Question

Solve \(\sin ^{2} x=\cos ^{2} x+1\) algebraically for all values of \(x .\) Give your answer(s) in radians.

Short answer

x = \frac{\pi}{2} + 2k\pi or \frac{3\pi}{2} + 2k\pi, where k is any integer.

Step-by-step solution

Recall the Pythagorean Identity

The Pythagorean identity states that \[\begin{equation} \sin^2 x + \cos^2 x = 1 \end{equation}\]

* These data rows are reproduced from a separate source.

import Summits.QuantumFields.QCD.Theses.GapBuysCauchyRate
import Literature.MathematicalPhysics.QuantumFieldTheory.GaugeCovariantBlockMap

/-!
# Stub `stub_latticeExpSum` of line `birth` for crux `GapBuysCauchyRate.LadderCauchyRate`
(item stmt-QuantumFields-17307, route route-QuantumFields-GapBuysCauchyRate, sub-problem QCD)

What is proved: for every `μ > 0` there is `K` (explicitly `K = (2 e^{μ/2} / (μ/4))⁴`) such that
for all `0 < a ≤ 1`, all `y ∈ ℝ⁴` and all boxes `box 4 S' = {-S', …, S'}⁴ ⊆ ℤ⁴`,
`∑_{x ∈ box 4 S'} e^{-μ dist(a x, y)} ≤ K / a⁴` — a 4-d lattice of spacing `a` carries at most
`K/a⁴` worth of exponential weight around any point, uniformly in the point and in the box.

How (elementary, Mathlib only):
* coordinates: `|a x_j - y_j| ≤ dist(a x, y)` (`PiLp.dist_apply_le`), hence with `c = μ/4`,
  `e^{-μ dist} ≤ ∏_{j : Fin 4} e^{-c |a x_j - y_j|}` (`Real.exp_sum`);
* the box is a `Fintype.piFinset`, so the sum of the product factorises into the product over the
  four coordinates of one-dimensional sums (`Finset.sum_prod_piFinset`);
* one-dimensional bound, uniform in the centre `y₀`: with `t₀ = ⌊y₀/a⌋` each term is at most
  `e^{ca} q^{|t - t₀|}`, `q = e^{-ca}`; splitting `t ≥ t₀` / `t < t₀` and reindexing injectively
  into `ℕ` bounds each half by the geometric series `1/(1-q) ≤ e^{ca}/(ca)`
  (`geom_sum_Ico_le_of_lt_one`, `Real.add_one_le_exp`), giving
  `∑_{t ∈ s} e^{-c|a t - y₀|} ≤ 2 e^{c} e^{c} / (c a)` for any finite `s ⊆ ℤ`;
* assemble with `Finset.prod_le_prod` and `∏_{j : Fin 4} (M/a) = M⁴ / a⁴`.

Pure theorem file (no definitions): the registered stub signature, proved in tree vocabulary.
-/

noncomputable section

namespace Summit.QuantumFields.QCD.Cruxes.LadderCauchyRate.Birth

open scoped BigOperators Topology Classical
open MeasureTheory Filter
open Literature.MathematicalPhysics.AQFT Literature.Probability.LatticeModels
  Literature.MathematicalPhysics.QuantumLattice Literature.MathematicalPhysics.QuantumFieldTheory
open Summit.QuantumFields.QCD.Theses.GapBuysCauchyRate

/-- Finite geometric sums over an arbitrary finite set of exponents: for `0 ≤ q < 1` and any finite
`u ⊆ ℕ`, `∑_{m ∈ u} q^m ≤ 1/(1-q)`. -/
private theorem geom_finset_le {q : ℝ} (hq : 0 ≤ q) (hq1 : q < 1) (u : Finset ℕ) :
    ∑ m ∈ u, q ^ m ≤ 1 / (1 - q) := by
  calc ∑ m ∈ u, q ^ m ≤ ∑ m ∈ Finset.range (u.sup id).succ, q ^ m :=
        Finset.sum_le_sum_of_subset_of_nonneg (Finset.subset_range_sup_succ u)
          (fun _ _ _ => pow_nonneg hq _)
    _ ≤ q ^ 0 / (1 - q) := by
        rw [Finset.range_eq_Ico]
        exact geom_sum_Ico_le_of_lt_one hq hq1
    _ = 1 / (1 - q) := by rw [pow_zero]

/-- Reindexed geometric sums: if `g : ℤ → ℕ` is injective on the finite set `u ⊆ ℤ`, then
`∑_{t ∈ u} q^{g t} ≤ 1/(1-q)` for `0 ≤ q < 1`. -/
private theorem geom_injOn_le {q : ℝ} (hq : 0 ≤ q) (hq1 : q < 1) (u : Finset ℤ) (g : ℤ → ℕ)
    (hg : Set.InjOn g u) : ∑ t ∈ u, q ^ g t ≤ 1 / (1 - q) := by
  calc ∑ t ∈ u, q ^ g t = ∑ m ∈ u.image g, q ^ m := (Finset.sum_image hg).symm
    _ ≤ 1 / (1 - q) := geom_finset_le hq hq1 _

/-- Two-sided discrete geometric sums: for `0 ≤ q < 1`, any centre `t₀ ∈ ℤ` and any finite
`s ⊆ ℤ`, `∑_{t ∈ s} q^{|t - t₀|} ≤ 2/(1-q)` (split into `t ≥ t₀` and `t < t₀`, on each of which
`t ↦ |t - t₀|` is injective). -/
private theorem geom_natAbs_le {q : ℝ} (hq : 0 ≤ q) (hq1 : q < 1) (t₀ : ℤ) (s : Finset ℤ) :
    ∑ t ∈ s, q ^ (t - t₀).natAbs ≤ 2 / (1 - q) := by
  rw [← Finset.sum_filter_add_sum_filter_not s (fun t => t₀ ≤ t),
    show (2 : ℝ) / (1 - q) = 1 / (1 - q) + 1 / (1 - q) by ring]
  refine add_le_add (geom_injOn_le hq hq1 _ (fun t => (t - t₀).natAbs) ?_)
    (geom_injOn_le hq hq1 _ (fun t => (t - t₀).natAbs) ?_)
  · intro x hx y hy hxy
    simp only [Finset.coe_filter, Set.mem_setOf_eq] at hx hy hxy
    omega
  · intro x hx y hy hxy
    simp only [Finset.coe_filter, Set.mem_setOf_eq] at hx hy hxy
    omega

/-- For `r > 0`, `1/(1 - e^{-r}) ≤ e^{r}/r`, a consequence of `1 + r ≤ e^{r}`. -/
private theorem one_div_one_sub_exp_neg_le {r : ℝ} (hr : 0 < r) :
    1 / (1 - Real.exp (-r)) ≤ Real.exp r / r := by
  have h1 : Real.exp (-r) < 1 := Real.exp_lt_one_iff.mpr (by linarith)
  have h2 : Real.exp (-r) * Real.exp r = 1 := by
    rw [← Real.exp_add, neg_add_cancel, Real.exp_zero]
  have h3 : r + 1 ≤ Real.exp r := Real.add_one_le_exp r
  rw [div_le_div_iff₀ (by linarith) hr, one_mul]
  nlinarith [h2, h3]

/-- One-dimensional lattice exponential sum, uniform in the centre: for `c > 0`, `0 < a ≤ 1`,
`y₀ ∈ ℝ` and any finite `s ⊆ ℤ`, `∑_{t ∈ s} e^{-c |a t - y₀|} ≤ 2 e^{c} e^{c} / c / a`.
With `t₀ = ⌊y₀/a⌋` each term is at most `e^{ca} (e^{-ca})^{|t - t₀|}`, and the two-sided geometric
sum is at most `2/(1 - e^{-ca}) ≤ 2 e^{ca}/(ca) ≤ 2 e^{c}/(ca)`. -/
private theorem sum_exp_abs_le {c a : ℝ} (hc : 0 < c) (ha : 0 < a) (ha1 : a ≤ 1) (y₀ : ℝ)
    (s : Finset ℤ) :
    ∑ t ∈ s, Real.exp (-(c * |a * t - y₀|)) ≤ 2 * Real.exp c * Real.exp c / c / a := by
  obtain ⟨t₀, ht₀⟩ : ∃ t₀ : ℤ, t₀ = ⌊y₀ / a⌋ := ⟨_, rfl⟩
  have hfl : (t₀ : ℝ) * a ≤ y₀ := (le_div_iff₀ ha).mp (ht₀ ▸ Int.floor_le _)
  have hlt : y₀ < ((t₀ : ℝ) + 1) * a := (div_lt_iff₀ ha).mp (ht₀ ▸ Int.lt_floor_add_one _)
  have hca : 0 < c * a := mul_pos hc ha
  have hq0 : 0 ≤ Real.exp (-(c * a)) := (Real.exp_pos _).le
  have hq1 : Real.exp (-(c * a)) < 1 := Real.exp_lt_one_iff.mpr (by linarith)
  -- termwise comparison with a two-sided geometric progression centred at `t₀`
  have hterm : ∀ t : ℤ, Real.exp (-(c * |a * t - y₀|))
      ≤ Real.exp (c * a) * Real.exp (-(c * a)) ^ (t - t₀).natAbs := by
    intro t
    rw [← Real.exp_nat_mul, ← Real.exp_add, Nat.cast_natAbs, Int.cast_abs, Int.cast_sub]
    apply Real.exp_le_exp.mpr
    have hkey : a * |(t : ℝ) - t₀| ≤ |a * t - y₀| + a := by
      have h3 : |y₀ - a * t₀| < a := by
        rw [abs_sub_lt_iff]
        constructor <;> linarith
      have h4 : a * |(t : ℝ) - t₀| = |a * t - a * t₀| := by
        rw [← mul_sub, abs_mul, abs_of_pos ha]
      rw [h4]
      linarith [abs_sub_le (a * t) y₀ (a * t₀)]
    have h5 := mul_le_mul_of_nonneg_left hkey hc.le
    nlinarith [h5, abs_nonneg ((t : ℝ) - t₀), abs_nonneg (a * t - y₀)]
  have hE : Real.exp (c * a) ≤ Real.exp c := Real.exp_le_exp.mpr (by nlinarith)
  have hB : 1 / (1 - Real.exp (-(c * a))) ≤ Real.exp c / (c * a) :=
    (one_div_one_sub_exp_neg_le hca).trans (div_le_div_of_nonneg_right hE hca.le)
  have hpos : 0 ≤ 2 / (1 - Real.exp (-(c * a))) := div_nonneg zero_le_two (by linarith)
  calc ∑ t ∈ s, Real.exp (-(c * |a * t - y₀|))
      ≤ ∑ t ∈ s, Real.exp (c * a) * Real.exp (-(c * a)) ^ (t - t₀).natAbs :=
        Finset.sum_le_sum fun t _ => hterm t
    _ = Real.exp (c * a) * ∑ t ∈ s, Real.exp (-(c * a)) ^ (t - t₀).natAbs := by
        rw [Finset.mul_sum]
    _ ≤ Real.exp (c * a) * (2 / (1 - Real.exp (-(c * a)))) :=
        mul_le_mul_of_nonneg_left (geom_natAbs_le hq0 hq1 t₀ s) (Real.exp_pos _).le
    _ ≤ Real.exp c * (2 / (1 - Real.exp (-(c * a)))) := mul_le_mul_of_nonneg_right hE hpos
    _ = Real.exp c * (2 * (1 / (1 - Real.exp (-(c * a))))) := by ring
    _ ≤ Real.exp c * (2 * (Real.exp c / (c * a))) := by gcongr
    _ = 2 * Real.exp c * Real.exp c / c / a := by
        field_simp

/-- The 4-d estimate with decay rate written as `4 c`: for `c > 0`, `0 < a ≤ 1`, `y ∈ ℝ⁴` and any
box, `∑_{x ∈ box 4 S'} e^{-4c dist(a x, y)} ≤ (2 e^{c} e^{c} / c)⁴ / a⁴` (coordinatewise bound,
factorisation over `Fin 4`, and the one-dimensional lemma in each coordinate). -/
private theorem sum_box_exp_dist_le {c a : ℝ} (hc : 0 < c) (ha : 0 < a) (ha1 : a ≤ 1)
    (y : EuclideanSpace ℝ (Fin 4)) (S' : ℕ) :
    ∑ x ∈ Literature.Probability.LatticeModels.box 4 S',
        Real.exp (-(4 * c * dist (a • siteToE x) y))
      ≤ (2 * Real.exp c * Real.exp c / c) ^ 4 / a ^ 4 := by
  -- termwise: `e^{-4c dist} ≤ ∏_j e^{-c |a x_j - y_j|}`
  have hterm : ∀ x : Site 4, Real.exp (-(4 * c * dist (a • siteToE x) y))
      ≤ ∏ j : Fin 4, Real.exp (-(c * |a * ((x j : ℤ) : ℝ) - y j|)) := by
    intro x
    rw [← Real.exp_sum]
    apply Real.exp_le_exp.mpr
    have hcoord : ∀ j : Fin 4, |a * ((x j : ℤ) : ℝ) - y j| ≤ dist (a • siteToE x) y := by
      intro j
      have h := PiLp.dist_apply_le (a • siteToE x) y j
      simp only [PiLp.smul_apply, siteToE_apply, smul_eq_mul, Real.dist_eq] at h
      exact h
    calc -(4 * c * dist (a • siteToE x) y) = ∑ _j : Fin 4, -(c * dist (a • siteToE x) y) := by
          simp only [Finset.sum_const, Finset.card_univ, Fintype.card_fin, nsmul_eq_mul,
            Nat.cast_ofNat]
          ring
      _ ≤ ∑ j : Fin 4, -(c * |a * ((x j : ℤ) : ℝ) - y j|) :=
          Finset.sum_le_sum fun j _ => by
            have h := mul_le_mul_of_nonneg_left (hcoord j) hc.le
            linarith
  calc ∑ x ∈ Literature.Probability.LatticeModels.box 4 S',
        Real.exp (-(4 * c * dist (a • siteToE x) y))
      ≤ ∑ x ∈ Literature.Probability.LatticeModels.box 4 S',
          ∏ j : Fin 4, Real.exp (-(c * |a * ((x j : ℤ) : ℝ) - y j|)) :=
        Finset.sum_le_sum fun x _ => hterm x
    _ = ∏ j : Fin 4, ∑ t ∈ Finset.Icc (-(S' : ℤ)) S', Real.exp (-(c * |a * (t : ℝ) - y j|)) := by
        rw [Literature.Probability.LatticeModels.box]
        exact Finset.sum_prod_piFinset _ (fun j (t : ℤ) => Real.exp (-(c * |a * (t : ℝ) - y j|)))
    _ ≤ ∏ _j : Fin 4, 2 * Real.exp c * Real.exp c / c / a := by
        apply Finset.prod_le_prod
        · intro j _
          exact Finset.sum_nonneg fun t _ => (Real.exp_pos _).le
        · intro j _
          exact sum_exp_abs_le hc ha ha1 (y j) _
    _ = (2 * Real.exp c * Real.exp c / c) ^ 4 / a ^ 4 := by
        rw [Finset.prod_const, Finset.card_univ, Fintype.card_fin, div_pow]

/-- (S3a) **the 4-d lattice exponential sum** — size M, provable now (lead reshape r2: the counting
half of the summation lemma as its own registered stub).  For `μ > 0` there is `K` with
`Σ_{x ∈ box} e^{−μ dist(a·x, y)} ≤ K / a⁴` for all `0 < a ≤ 1`, all `y ∈ ℝ⁴` and all boxes
(coordinatewise: `dist ≥ ¼ Σ_j |a x_j − y_j|`, the box sum factorises over the four coordinates, and
`Σ_{t ∈ ℤ} e^{−c |a t − y₀|} ≤ e^{c} (1 + 2/(c a))` for `a ≤ 1`). -/
theorem stub_latticeExpSum :
    ∀ μ : ℝ, 0 < μ → ∃ K : ℝ, ∀ a : ℝ, 0 < a → a ≤ 1 →
      ∀ (y : EuclideanSpace ℝ (Fin 4)) (S' : ℕ),
        ∑ x ∈ Literature.Probability.LatticeModels.box 4 S',
          Real.exp (-(μ * dist (a • siteToE x) y)) ≤ K / a ^ 4 := by
  intro μ hμ
  refine ⟨(2 * Real.exp (μ / 4) * Real.exp (μ / 4) / (μ / 4)) ^ 4, fun a ha ha1 y S' => ?_⟩
  have h := sum_box_exp_dist_le (c := μ / 4) (by positivity) ha ha1 y S'
  rwa [show 4 * (μ / 4) = μ by ring] at h

end Summit.QuantumFields.QCD.Cruxes.LadderCauchyRate.Birth

end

Substitute the Identity into the Equation

Rewrite the equation \sin^2 x = \cos^2 x + 1 using the Pythagorean identity: \[\begin{equation} \sin^2 x = 1 - \sin^2 x + 1 \end{equation}\]

Simplify the Equation

Combine like terms to simplify the equation: \[\begin{equation} \sin^2 x = 2 - \sin^2 x \end{equation}\]

Solve for \sin^2 x

Add \sin^2 x to both sides to get: \[\begin{equation} 2\sin^2 x = 2 \end{equation}\]. Then divide both sides by 2 to find: \[\begin{equation} \sin^2 x = 1 \end{equation}\]

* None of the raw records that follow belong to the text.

import Summits.Ventures.DiscreteObjects.Hadamard.Order2pNegaParity
import Summits.Ventures.DiscreteObjects.Hadamard.HadamardOrbitCounts668
import Summits.Ventures.DiscreteObjects.Hadamard.ParityPermModuleFixed

/-!
# H(668), order 22 with fixed-point-free 11th power: exactly 28 or 30 cycles of length 22 (kernel)

Framing: lottery ticket; floor = certified bounds/negative ranges.

Cell pub-namedobj (venture DiscreteObjects), target (H), hadamard gen 15.  Companion of `Order14Window668`: the mod-167 code
parity `hadamard668_aut_order22_fpf` (`44 ∣ #{j : κ² j ≠ j}`, since `167⁵ ≡ −1 (mod 44)`) combined with the order-11 orbit
window of gen 8 (`hadamard668_signedAut_colClasses_window`: an automorphism of order `11` of an H(668) has `56`, `58` or `60`
cycles of length `11`), applied to `g²`: **`hadamard668_aut_order22_fpf_window`** — for a signed automorphism with
`π²² = κ²² = 1`, `π¹¹`, `κ¹¹` fixed-point-free and `(π², κ²) ≠ (1, 1)`, the number of columns moved by `κ²` is `616` or `660`,
i.e. `κ` has exactly `28` or `30` cycles of length `22` (and `26` or `4` two-cycles); the same on rows.  STRUCTURE, not an
exclusion.  Ours; no `sorry`.
-/

open Polynomial Finset BigOperators Matrix

namespace Summit.Ventures.DiscreteObjects.Hadamard

open Literature.Combinatorics.Designs.GoethalsSeidel (IsHadamardMatrix)

variable {ι : Type*} [Fintype ι] [DecidableEq ι]

/-- **H(668), order 22, `g¹¹` fixed-point-free: `#{j : κ² j ≠ j} ∈ {616, 660}` and the same for `π`** — `28` or `30` cycles of
length `22` on rows and on columns. -/
theorem hadamard668_aut_order22_fpf_window {H : Matrix ι ι ℤ} (hH : IsHadamardMatrix H) (hι : Fintype.card ι = 668)
    {π κ : Equiv.Perm ι} {d e : ι → ℤ} (haut : IsSignedAut H π κ d e)
    (hπ : ∀ i, (π ^ 22) i = i) (hκ : ∀ j, (κ ^ 22) j = j) (hπf : ∀ i, (π ^ 11) i ≠ i) (hκf : ∀ j, (κ ^ 11) j ≠ j)
    (hne : π ^ 2 ≠ 1 ∨ κ ^ 2 ≠ 1) :
    ((univ.filter (fun i => (π ^ 2) i ≠ i)).card = 616 ∨ (univ.filter (fun i => (π ^ 2) i ≠ i)).card = 660) ∧
    ((univ.filter (fun j => (κ ^ 2) j ≠ j)).card = 616 ∨ (univ.filter (fun j => (κ ^ 2) j ≠ j)).card = 660) := by
  obtain ⟨h44π, h44κ⟩ := hadamard668_aut_order22_fpf hH hι haut hπ hκ hπf hκf
  have haut2 := isSignedAut_pow_prod haut 2
  have hπ11 : (π ^ 2) ^ 11 = 1 := by
    ext i
    rw [← pow_mul, Equiv.Perm.coe_one, id]
    exact hπ i
  have hκ11 : (κ ^ 2) ^ 11 = 1 := by
    ext j
    rw [← pow_mul, Equiv.Perm.coe_one, id]
    exact hκ j
  have h11 : (11 : ℕ) = 3 ∨ (11 : ℕ) = 5 ∨ (11 : ℕ) = 7 ∨ (11 : ℕ) = 11 := Or.inr (Or.inr (Or.inr rfl))
  obtain ⟨-, -, -, -, hwc⟩ := hadamard668_signedAut_colClasses_window hH hι h11 (π ^ 2) (κ ^ 2) _ _ haut2 hπ11 hκ11 hne
  obtain ⟨-, -, -, -, hwr⟩ := hadamard668_signedAut_rowClasses_window hH hι h11 (π ^ 2) (κ ^ 2) _ _ haut2 hπ11 hκ11 hne
  obtain ⟨hclo, hchi⟩ := hwc rfl
  obtain ⟨hrlo, hrhi⟩ := hwr rfl
  have hcntκ : (univ.filter (fun j => (κ ^ 2) j ≠ j)).card = (blockClasses (κ ^ 2) 11).card * 11 := by
    rw [← card_moved_eq (κ ^ 2) (by norm_num : (11 : ℕ).Prime) hκ11, Fintype.card_subtype]
  have hcntπ : (univ.filter (fun i => (π ^ 2) i ≠ i)).card = (blockClasses (π ^ 2) 11).card * 11 := by
    rw [← card_moved_eq (π ^ 2) (by norm_num : (11 : ℕ).Prime) hπ11, Fintype.card_subtype]
  rw [hcntκ] at h44κ ⊢
  rw [hcntπ] at h44π ⊢
  constructor <;> omega

end Summit.Ventures.DiscreteObjects.Hadamard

Take the Square Root of Both Sides

Take the square root of both sides to solve for \sin x: \[\begin{equation} \sin x = \pm 1 \end{equation}\]

Determine the General Solution

Recall that \sin x = 1 at \[\begin{equation} x = \frac{\pi}{2} + 2k\pi \end{equation}\] and \sin x = -1 at \[\begin{equation} x = \frac{3\pi}{2} + 2k\pi \end{equation}\], where k is any integer.

Key concepts

Pythagorean identity

The Pythagorean identity is one of the most fundamental identities in trigonometry. It states that:\[ \sin^2 x + \cos^2 x = 1 \]This equation is true for any angle \(x\). The identity is derived from the Pythagorean theorem applied to a unit circle. In a unit circle, the radius is 1, and any point on the circle can be represented as \((\cos x, \sin x)\). Therefore, the sum of the squares of these coordinates is always 1.We use the Pythagorean identity to simplify trigonometric equations and prove other trigonometric identities. For instance, to solve the equation \(\sin^2 x = \cos^2 x + 1\), we substitute \(\cos^2 x\) with \(1 - \sin^2 x\) using the Pythagorean identity. This substitution is the first key step toward finding the solution.

solving trigonometric equations

Solving trigonometric equations involves finding all the angles that satisfy the given equation. To solve an equation like \(\sin^2 x = \cos^2 x + 1\), follow these steps:1. **Use known identities:** Start with known trigonometric identities. For instance, use the Pythagorean identity \(\sin^2 x + \cos^2 x = 1\) to rewrite the equation.2. **Substitute and simplify:** Substitute \(\cos^2 x\) with \(1 - \sin^2 x\) in the equation. Then simplify the resulting equation. \[ \sin^2 x = 1 - \sin^2 x + 1 \] Combine like terms: \[ 2 \sin^2 x = 2 \] Divide both sides by 2: \[ \sin^2 x = 1 \]3. **Solve for the variable:** Take the square root of both sides to find \(\sin x = \pm 1\).4. **Determine all solutions:** Recall the values of \(x\) where \(\sin x = 1\) and \(\sin x = -1\). These occur at specific points on the unit circle, typically written as general solutions to account for all possible angles.By following these steps, you ensure that all possible values of \(x\) are found.

general solution for sine function

The general solution for the sine function helps us find all angles \(x\) that satisfy a trigonometric equation involving \(\sin x\). If we know that \(\sin x = k\), where \(k\) is some constant, the general solutions are derived from analyzing the unit circle.For example:

• When \(\sin x = 1\), the solutions occur at \(x = \frac{\pi}{2} + 2k\pi\), where \(k\) is any integer.
• When \(\sin x = -1\), the solutions occur at \(x = \frac{3\pi}{2} + 2k\pi\), where \(k\) is any integer.

These solutions include positive and negative angles that repeat every full rotation (\(2\pi\) radians). By expressing solutions this way, we capture all possible angles that meet the equation's criteria. For the given problem, we use these general forms to determine all the values of \(x\) that satisfy \(\sin x = \pm 1\). Understanding these general solutions is crucial for solving more complex trigonometric equations effectively.